#### Instructions for the task
Copy, from the listing, every line in which the string "would" is present.

#### Provided information
▼

import Mathlib
import Summits.Ventures.HodgeRepro2.Tier7.Line1.SepDatum
import Summits.Ventures.HodgeRepro2.Tier7.Line1.FDConverse

/-!
# Tier7/Line1/SepOrth — the separating datum violates `OrthDistinct`

The corollary asked for by t7-plan-1 (STATUS l. 15152): the SEPARATING DATUM `datumS` of `Line1/SepDatum.lean`
(t7-L1-p2, p674249 — `C(D)` holds with pairing `1` at `g = 1`, `CommonIrred D` fails) violates the displayed
hypothesis `OrthDistinct` of `Line1/CupProduct.lean` (t7-L1-p1, p662177; the tower hypothesis of t7-L1-p5's
converse `commonIrred_of_conclusion_of_orth`, `Line1/FDConverse.lean` p663419 / p663859). Two proofs:
* `not_orthDistinct` — against the converse: `OrthDistinct datumS` would give `CommonIrred datumS` from `C(datumS)`,
  which `not_commonIrred` refutes. This closes the loop in the kernel:
  `C(datumS) ∧ ¬ CommonIrred datumS ∧ ¬ OrthDistinct datumS` against `commonIrred_of_conclusion_of_orth`.
* `not_orthDistinct_witness` — the explicit witness in the quantifier of `OrthDistinct`: the two Hecke-irreducible
  subspaces `W = ι(PW 0) = ι(W⁰ ⊗ ℂ²)` and `W' = ι(PW sq) = ι(Wˢ ⊗ ℂ²)` of `H10 * H10` (`heckeIrred_map_PW`,
  `map_PW_le`, SepActH10 p669264), distinct because independent and non-zero (`map_PW_inf`, `map_PW_ne_bot`), carry
  `a = f^*Ω_s(1) ∈ W` and `b = f^*Ω_s̄(1) ∈ W'` (`prodModS_le`, `prodModSbar_le`) with `L2 a b = 1 ≠ 0`
  (`pairing_one`): two non-isomorphic irreducibles of `H^{1,0} ∧ H^{1,0}` pair non-trivially.
RECORD (crit-2 l. 15157 (i)+(ii), crit-1 l. 15163 RECORD 1): over the ABSTRACT datum the residual `R_CommonIrred`
of LINE L1 is strictly stronger than `C(D)` (this file + SepDatum); on PRINTED data — `OrthDistinct` (Liu 2021 App. D
(D.1) + multiplicity one), which the real `X` satisfies — `CommonIrred D ↔ C(D)` (`commonIrred_iff_conclusion_of_orth`),
so on the real `X` the residual is the conclusion again: the datum that separates is exactly one the printed facts
exclude. Nothing here is about the real tower; nothing proves or approaches a non-vanishing.
Author: t7-L1-p2 (prover-pub-hodge-repro2-t7-L1-p2-g2-0). §8(d): NO.
-/

namespace Summit.Ventures.HodgeRepro2.Tier7.Line1.Sep

open Summit.Ventures.HodgeRepro2 Summit.Ventures.HodgeRepro2.T6 Summit.Ventures.HodgeRepro2.Tier7

noncomputable section

/-- the wedge `f^*Ω_s` at `g = 1` lies in the irreducible `ι(PW 0) = ι(W⁰ ⊗ ℂ²)` -/
theorem fOmegaS_one_mem : datumS.fOmegaS 1 ∈ (PW 0).map ι :=
  prodModS_le (Submodule.subset_span (Set.mem_range_self 1))

/-- the wedge `f^*Ω_s̄` at `g = 1` lies in the irreducible `ι(PW sq) = ι(Wˢ ⊗ ℂ²)` -/
theorem fOmegaSbar_one_mem : datumS.fOmegaSbar 1 ∈ (PW sq).map ι :=
  prodModSbar_le (Submodule.subset_span (Set.mem_range_self 1))

/-- the two irreducibles `ι(PW 0)` and `ι(PW sq)` are distinct (independent and non-zero) -/
theorem map_PW_zero_ne_map_PW_sq : (PW 0).map (ι (J := H1C K7)) ≠ (PW sq).map ι := fun h =>
  map_PW_ne_bot 0 Wmod_zero_le_Usub (by rw [← map_PW_inf (J := H1C K7), h, inf_idem])

/-- **THE SEPARATING DATUM VIOLATES `OrthDistinct` — explicit witness**: the distinct Hecke-irreducibles
`ι(W⁰ ⊗ ℂ²)` and `ι(Wˢ ⊗ ℂ²)` of `H^{1,0} ∧ H^{1,0}` contain `f^*Ω_s(1)` and `f^*Ω_s̄(1)`, whose `L²` pairing is `1`. -/
theorem not_orthDistinct_witness : ¬ Line1.OrthDistinct datumS := fun ho => by
  have h := ho ((PW 0).map ι) ((PW sq).map ι) (heckeIrred_map_PW 0 Wmod_zero_le_Usub)
    (heckeIrred_map_PW sq Wmod_sq_le_Usub) (map_PW_le 0) (map_PW_le sq) map_PW_zero_ne_map_PW_sq
    _ fOmegaS_one_mem _ fOmegaSbar_one_mem
  rw [pairing_one] at h
  exact one_ne_zero h

/-- **THE SEPARATING DATUM VIOLATES `OrthDistinct`** (plan-1 l. 15152): the displayed hypothesis of
`commonIrred_of_conclusion_of_orth` is exactly what the separating datum violates — `OrthDistinct datumS` together with
`C(datumS)` would give `CommonIrred datumS`, refuted by `not_commonIrred`. On the real `X` it is printed
(Liu 2021 App. D (D.1) + multiplicity one). -/
theorem not_orthDistinct : ¬ Line1.OrthDistinct datumS := fun ho =>
  not_commonIrred (commonIrred_of_conclusion_of_orth datumS ho conclusion_datumS)

/-- THE LOOP CLOSED IN THE KERNEL: `C(datumS) ∧ ¬ CommonIrred datumS ∧ ¬ OrthDistinct datumS` -/
theorem separating_orth :
    (∃ g : Fin 4 → G, datumS.S.L2 (datumS.fOmegaS g) (datumS.fOmegaSbar g) ≠ 0) ∧
      ¬ Line1.CommonIrred datumS ∧ ¬ Line1.OrthDistinct datumS :=
  ⟨conclusion_datumS, not_commonIrred, not_orthDistinct⟩

end

end Summit.Ventures.HodgeRepro2.Tier7.Line1.Sep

▲

#### Completed task
* `not_orthDistinct` — against the converse: `OrthDistinct datumS` would give `CommonIrred datumS` from `C(datumS)`,
`C(datumS)` would give `CommonIrred datumS`, refuted by `not_commonIrred`. On the real `X` it is printed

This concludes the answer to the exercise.